3) Announcement of Apple.Me or whatever they're calling the new version of .Mac. Major upgrades of Apple's online service... more storage, faster, push-email, etc. possibly a suite of network apps, and if so, I'd expect them to be derivations of Googles done in partnership with Google.
4) Tantalizing hints about OS X 10.6
5) One more thing: new hardware (probably an updated MacPro, and or MacMini, but I remain ever hopeful that Apple will one day release an xMac).

Cheers


----------



## ScanMan (Sep 11, 2007)

Hillary will be announced as Apple's newest vice president.


----------



## HowEver (Jan 11, 2005)

.


----------



## Principal (Nov 28, 2004)

*I'm serious this time*

If they don't announce new monitors on Monday, I'm going to buy a Dell... this time for sure!


----------



## hayesk (Mar 5, 2000)

I agree with bryanc except for the xMac. There's too many reasons not to sell an xMac, and demand is not high enough to overcome those reasons.

Maybe new Mac mini, maybe new monitors (with built-in iSight?).


----------



## bryanc (Jan 16, 2004)

hayesk said:


> I agree with bryanc except for the xMac. There's too many reasons not to sell an xMac, and demand is not high enough to overcome those reasons.


I should clarify: I *hope* Apple releases an xMac, and I would buy one in a second, but I don't *think* they will. If I were Steve Jobs, looking at the way the computer market works, an xMac would be a very low priority, because it serves the least profitable (but largest) market segment. I don't think Apple should enter this segment unless they're serious about massive scales (and therefore economies of scale) and competing with Dell, HP, Acer, Lenovo, etc. on every level, including price. So it's really out of the question for the moment.

That being said, I have an aging 1.8 GHz G5 iMac that badly needs to be replaced, and I really don't want to be buying another machine with a built in monitor (for environmental as well as economic reasons), but a mini is under powered, and a Pro is overkill for my needs. I'm tempted go the hackintosh route, because I could build myself a damn fine desktop for about a grand (especially given the parts I've got kicking around), but I really don't want to have to fight with OS installations and upgrades anymore (I used to find that stuff amusing back in my Windows/Linux days)... I love that OS X works so well, and I love being able to trust software updates not to break my system, but I hate the gaping hole in the Mac lineup between the mini and the Pro (as I said, I don't want another AIO, so the iMac is a non-starter).

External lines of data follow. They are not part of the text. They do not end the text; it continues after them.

import Summits.BirchSwinnertonDyer.Rank1Residual.Additive.WildThreeJetchevAtThree
import Summits.BirchSwinnertonDyer.Rank1Residual.X11b.Three.JetchevKummerLink
import HarnessLib

/-!
# O6 — T-O6-J is a READING, not an open conjecture: the proof route of Jetchev's bound at the
# Tamagawa prime `q = p = 3 ∣ N` (Kodaira IV / IV*, `c₃ = 3`), its one O6-specific kernel input
# (`[𝓛₃ : H¹_{Kum⁰}] = 3` exactly), and the per-pair closure criterion it buys
# (cell `b2b-bsdres`, team o5o6, seat O6 planner 2 "non-Iwasawa side", GEN 3; THEOREMS ONLY, no fact, no `sorry`)

HONEST FRAMING (cell `b2b-bsdres`, run/shared/lean/b2b/bsd-rank1-residual/, verbatim in every file): the
goal of the cell is to DELETE the COMBINATION-SHAPED residual classes of the Birch–Swinnerton-Dyer formula
for ALL analytic-rank `≤ 1` elliptic curves over `ℚ`, assembled STRICTLY from published theorems, so that
the rank-`≤ 1` remainder becomes exactly the CONSTRUCTION-SHAPED classes, which are TYPED (missing-input
`Prop`s), NOT attempted. Research routes; no claim beyond stated classes; census output = EVIDENCE /
conjecture items, never a Literature fact. NOTHING is booked here; the conjecture `def`s of GEN 2
(`AdditiveThree.JetchevBoundAtP`, `AdditiveThree.O6JetchevAtThree`) are NOT discharged by this file.

## What changed since GEN 2 (harvest-2 §E66 and the X11b `JET3-KUMMER` files)

GEN 2 typed T-O6-J = `O6JetchevAtThree` ("Jetchev 2008 Cor. 1.5 at the Tamagawa prime `q = p = 3`,
outside Hypothesis (∗)'s `p ∤ N`") as an OPEN CONJECTURE. Two things landed the same day:

* harvest-2 GEN 29, HARVEST.md §E66 (C)(ii) "L-JET-v∣p" (a READING, referee-flagged `JET@p|N`; in
  print the statement does NOT exist — E66 Q1: 13 refereed sources checked, none drops `p ∤ N`; Miller
  J. Number Theory 131 (2011) Thm. 5.4 restates it without proof): in Jetchev's printed proof the clause
  `p ∤ N` enters at exactly ONE step, Lemma 4.3 (arXiv math/0703431 p. 9: "`v ∤ p` ⇒ `E⁰(K_v^ur)` is
  `p`-divisible"), used only inside Prop. 4.1 (= arXiv Prop. 4.9, pp. 12–13) to put `loc_v κ_{c,m}` into the
  CONNECTED Kummer condition `H¹_{Kum⁰}(K_v, E[p^m]) = δ_v(E⁰(K_v))` at the places `v ∣ N`; and that step
  has a `v ∣ p`-proof replacement: the component-group / Bezout argument with `n′ = #E(ℚ)_tors`
  (kernel core `X11b.JetchevConnectedKummerCore.exists_fixed_sub_smul_mem_ker`, p248445). Everything
  else (Lemma 3.2 "p odd", local Tate duality and self-orthogonality of `H¹_Kum` at ALL `v`, Thm. 3.3
  Poitou–Tate, §§5–7: Lemma 6.1, Thm. 6.3, Prop. 6.4) has no `p`-versus-`N` step. This seat re-derived the
  same page map independently (NOTES.md §Page map) and concurs.
* Team x11b3 (LEAD DEAL #3a `JET3-KUMMER`) typed E66's local step in KUMMER currency over GENERAL local
  fields: `X11b/Three/JetchevKummerLink.lean` (p253058: `connectedKummerCondition`,
  `[𝓛 : Kum⁰] = [E(E) : E₀ + n E(E)] ∣ c_v`, `= 𝓛` when `gcd(c_v, n) = 1`, Prop. 4.1 at a bad place in
  Kummer currency from the explicit cocycle), `JetchevKummerAtP.lean`, `GoodReductionSubgroupGaloisH1.lean`
  (hypothesis (α) via cyclic `H¹`), `GoodReductionSubgroupUnramified.lean` (p252555). Their named inputs:
  (a) Gross 1991 Prop. 6.2 (1) at `v ∣ N`; (b) `n′ y ∈ E₀` for the Heegner points ([GZ86, III (3.1)]) and
  "integrality of `R_σ`"; (α) `H¹(Gal(L/F), E₀(L)) = 0`; `hstab`.

CONSEQUENCE FOR O6. Jetchev's Cor. 1.5 at `q = p = 3`, `27 ∣ N`, Kodaira IV / IV* is the SAME reading:
nothing in E66 / JET3-KUMMER uses the reduction TYPE at `v ∣ p` — `F = K_v = ℚ₃` (`3 ∣ N` splits in the
Heegner field), `L = K[c]_w` is unramified over `ℚ₃` (`3 ∤ c·d_K`), the `3`-minimal equation stays minimal
over `L` (AEC VII.5.4 (a), `e = 1`), `Φ_w(k_w) ⊇ Φ₃(𝔽₃) ≅ ℤ/3` at IV / IV*. So **T-O6-J's status is
"READING-level theorem (unrefereed), kernel-closable modulo the E66 (D) list"**, not "open conjecture /
nothing in print at an additive p" as GEN 2 wrote. The O6-SPECIFIC items of that list are exactly three:

* (O6-i) the index form at a PRIME Tamagawa number dividing the modulus — THIS FILE, §§1–3: at IV / IV*
  `c₃ = 3 ∣ 3^m` for every `m ≥ 1`, so `[𝓛₃ : H¹_{Kum⁰}(ℚ₃, E[3^m])] = 3` EXACTLY
  (`relIndex_connectedKummerCondition_three_eq_three`): the connected refinement is NEVER vacuous on a
  `c₃ = 3` row (contrast x11b3's bucket A, `connectedKummerCondition_padic_eq_of_not_dvd`), and the local
  quotient Jetchev's Thm. 6.3 feeds into the Selmer structure at `v, v̄ ∣ 3` is `ℤ/3` on each side, i.e.
  `m_v = 1 = ord₃ c₃` as Lemma 3.2 wants — with NO cyclicity hypothesis (Lagrange in `E/E₀` suffices when
  `c_v ∣ n`; general lemma `relIndex_connectedKummerCondition_eq_localTamagawaNumber_of_dvd`).
* (O6-ii) hypothesis (α) at an ADDITIVE place: `E₀(L) ⊋ E₁(L)` with `E₀/E₁ ≅ 𝔾_a(k_L)` (cuspidal
  reduction) instead of `𝔾_m` / an elliptic curve; `H¹(Gal(L/ℚ₃), k_L⁺) = 0` (additive Hilbert 90) and
  `H¹(Gal(L/ℚ₃), Ê(𝔪_L)) = 0` (filtration with `𝔾_a` graded pieces, completeness) give (α) as at a
  multiplicative place [MilneADT2006, I.3.8; GrossLMS1991 p. 244]. ASK A-O6-J6 to x11b3: confirm
  `GoodReductionSubgroupGaloisH1.hα_of_cyclicH1` is reduction-type-agnostic (its "halves").
* (O6-iii) [GZ86, III (3.1)] at `v₃(N) ≥ 2`: Heegner divisors `(x) − (∞)` reduce into `J₀(N)⁰` up to the
  cuspidal torsion `(0) − (∞)` at every place `w ∣ 3` of `K[c]` — on the Katz–Mazur model of `X₀(N)` over
  `ℤ₃` with `27 ∣ N` the special fibre has more than two components and the statement needed is "CM points
  with `3` split in `K` reduce into the two EXTREME (Igusa) components containing the cusps". PAGE-CHECK
  OPEN (ask A-O6-C4 of GEN 1; held scan `paper:doi-10-1007-bf01388809` is textless). This is input (b) of
  x11b3 too, but there `p ∥ N` (Deligne–Rapoport, two components) — the `p² ∣ N` case is O6's own risk.

NOT O6-specific and IN TREE already (do not re-derive): "integrality of `R_σ`" — for every
`σ ∈ Gal(K[c]/K)` the root `R_σ` (`p^m R_σ = (σ−1)P_c`) lies in any `Gal`-stable subgroup containing the
Heegner points `y_c, y_{c/ℓ}` — is `Literature…KolyvaginEuler.smul_kolyvaginPoint_sub_mem` (with
`smul_sub_mem_of_mem_closure`, `smul_sum_smul_sub_mem`, `smul_grAct_derivProd_sub_mem`,
`HeegnerPointsKolyvaginPrimaryEulerProofs.lean`) applied to that submodule [GrossLMS1991, Prop. 3.6, (4.1),
proof of Prop. 6.2 (2) (book pp. 221–222)].

## §4 What T-O6-J buys per pair (closure criterion; linear bookkeeping over the GEN-2 predicate)

`padicValNat_card_sha_eq_zero_of_jetchevBoundAtP`: `JetchevBoundAtP W 3`, a Heegner pair `(N, K, P)` as in
its binders with `3 ∣ N`, `3 ∣ c₃(W)` and `ord₃ [W(K) : ℤP] ≤ 1` force `ord₃ #Ш(W/K)[3^∞] = 0`
(`0 + 2·1 ≤ ord₃ #Ш + 2 ord₃ c₃ ≤ 2 ord₃ I ≤ 2`); with `Ш(W/K)` finite, `#Ш(W/K)[3^∞] = 1`
(`card_primaryComponent_sha_eq_one_of_jetchevBoundAtP`). Census reading (EVIDENCE, GEN-1/2 tables
`o6r2_window_rows.tsv`, `gen2/o6r2g2_routeA_canaries.tsv`; nothing asserted): BSD over `K` then predicts
`ord₃ #Ш(E/K) = 2(ord₃ I − ord₃(c·∏_q c_q)) = 2(1 − 1 − Σ_{q≠3} ord₃ c_q − ord₃ c)`, so the criterion is
CONSISTENT with BSD exactly on SINGLE-CARRIER rows (`3 ∤ c_q` for `q ≠ 3`, `3 ∤ c_Manin`), where it closes
BSD₃(E/K) outright and reduces BSD₃(E/ℚ) to the exact twist check `ord₃ Ш_an(E^D) = 0` (tree
`card_primaryComponent_sha_baseChange_quadratic_of_odd` + `bsdp_iff_padicValRat_eq_zero_of_card_primaryComponent_eq_one`).
In the 129-row wild residue WINDOW every `t = 1 ∧ c₃ = 3` row is index-LOCKED (`ord₃ I_D = 2` on every
certified field: 19467d1, 11880p1, 13770bq1, 14850bg1, 14850bz1, 19170bf1), so T-O6-J closes NO residue
row by itself there — the rows it closes (`ord₃ I_D = 1 = ord₃ c₃`) were booked by the lane under flag
`JETpN`; T-O6-J is what JUSTIFIES those bookings at an additive `q = p`, and it supplies `m_∞ ≥ 1` to the
derived-class certificate route R-O6-C0 on the locked rows (seat memo `gen3/O6-GEN3.md`, tests (J2′)/(J3)).

## §5 Per-pair placement of T-O6-J on the whole rank-one O6 residue (GEN 3 scan; EVIDENCE, nothing asserted)

A pure read of Cremona's `ecdata` (`allbsd` × `galrep`, one curve per isogeny class, `N < 5·10⁵`, `27 ∣ N`,
`r = 1`, `E[3]` irreducible): `ord₃ Ш_an(E) = 0` on 89 377 classes and `= 2` on exactly TEN (298134c1,
309123d1, 350919k1, 352944s1, 371682b1, 412317d1, 412587c1, 431784d1, 441099r1, 459135f1), all ten with
`v₃(N) = 3` and `3 ∤ ∏_q c_q` (`t = 0`). Consequently NO rank-one O6 pair needs T-O6-J for its own closure:
(i) a pair with `3 ∤ Ш_an(E)` closes from ONE exact `3`-descent line `#Sel^(3)(E/ℚ) = 3` by the CLASS-FREE
consumer `Literature.NumberTheory.EllipticCurves.Rank1Residual.Typed.bsdp_of_card_selmerGroup_eq_pow_analyticRank`
(binders: GZK, `r_an ≤ 1`, `shaAn W = q` with `padicValRat 3 q = 0`, the count) — no Euler-system input at
the additive prime at all (instrument `SEL3CT@3` = the x11b `desc3lib` EXACT engine, STEP-0 PASS; the
129-row window list is `gen3/o6r2g3_sel3ct_r1_targets.tsv`); (ii) the ten `Ш_an = 9` classes are `t = 0`,
so `Summit.BirchSwinnertonDyer.Rank1Residual.X11b.bsdp_of_kolyvagin_of_card_selmer` (reduction-type-free
despite its namespace: Kolyvagin/McCallum UPPER `ord₃ #Ш(E/K) ≤ 2·ord₃ I_K` at a rescue field with
`ord₃ I_K ≤ 1`, LOWER `#Sel^(3) = 27`) is their key, again without any Tamagawa credit. T-O6-J is
therefore a CLASS-LEVEL rung only (an ingredient of the conjectural class statement T-O6-C /
`O5.O6HeegnerIndexThree`, and the justification of `JETpN`-flagged index bookings at an additive `3`);
its census tests (J2′)/(J3) calibrate the structure predictions, they are not closure instruments.

References (locators only): [cite: Jetchev2008, Lemma 3.2 (p. 814), Prop. 4.1 (p. 819), Lemmas 4.2–4.3
(p. 820), Thm. 6.3] [cite: GrossLMS1991, Prop. 3.6, (4.1), Prop. 6.2 (pp. 244–245)]
[cite: GrossZagier1986, III (3.1)] [cite: MilneADT2006, Ch. I Prop. 3.8] [cite: Miller2011, Thm. 5.4].
-/

noncomputable section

So I'm hoping for an xMac, but I'm not optimistic.

Cheers


----------



## MannyP Design (Jun 8, 2000)

Looks like Mac is being dropped from OS X. Perhaps.


----------



## Suite Edit (Dec 17, 2003)

MannyP Design said:


> Looks like Mac is being dropped from OS X. Perhaps.


That poster in the background DEFINITELY looks like new cloud-like integration between mobile/desktop/laptop. I am SOOOOO excited for this!


----------



## Zer0tails (Oct 21, 2007)

Ok so it's very likely that Apple will announce the new 3G iphone. But when do you think it'll be available in good old Canada? I've saved up enough, and am ready to go out and pick one up next week, but something tells me I won't be able to do that.


----------



## Zer0tails (Oct 21, 2007)

Principal said:


> If they don't announce new monitors on Monday, I'm going to buy a Dell... this time for sure!


I am ready to swoop in on a new cinema display as well. I just hope they don't change the aesthetics at all or too much. Because I think they're mighty fine looking as they are now and totally matches the MBP. It just needs some technological updating.  But don't hold your breath..


----------



## The Shadow (Oct 28, 2006)

Now that Ford has teamed up with Microsoft to produce SYNC as their multimedia/GPS navigation system, it would be cool to see Apple bring out a similar product. I wouldn't mind driving a vehicle with such a system inside.

Just something off the top of my head.


----------



## a7mc (Dec 30, 2002)

The Shadow said:


> Now that Ford has teamed up with Microsoft to produce SYNC as their multimedia/GPS navigation system, it would be cool to see Apple bring out a similar product. I wouldn't mind driving a vehicle with such a system inside.
> 
> Just something off the top of my head.


Just as a side note: I was quite surprised that Microsoft made Sync fully compatible with iPods. They even use "the i word" in their advertising. 

Anywho... I'm one of the ones praying for a mid-range tower from Apple. Not gonna happen, but then, we all said Apple would never go to Intel either. 

A7


----------



## Adrian. (Nov 28, 2007)

Very interesting point concerning the Sync system. It will be interesting to see if Apple did do this if they would go with car of the people type company or remain with their elusive exclusivity and go with say BMW. I believe it was bmw that was the only manufacturer to offer a build in iPod connector option in their sound systems.

I want new macbook pros for Mohammad´s sake! How many years has it remained exactly the same with the powerbooks!


----------



## G-Mo (Sep 26, 2007)

chas_m said:


> Much speculation has been made over the image of the two bridges. Could Apple actually be splitting into two companies? Or does it mean something else?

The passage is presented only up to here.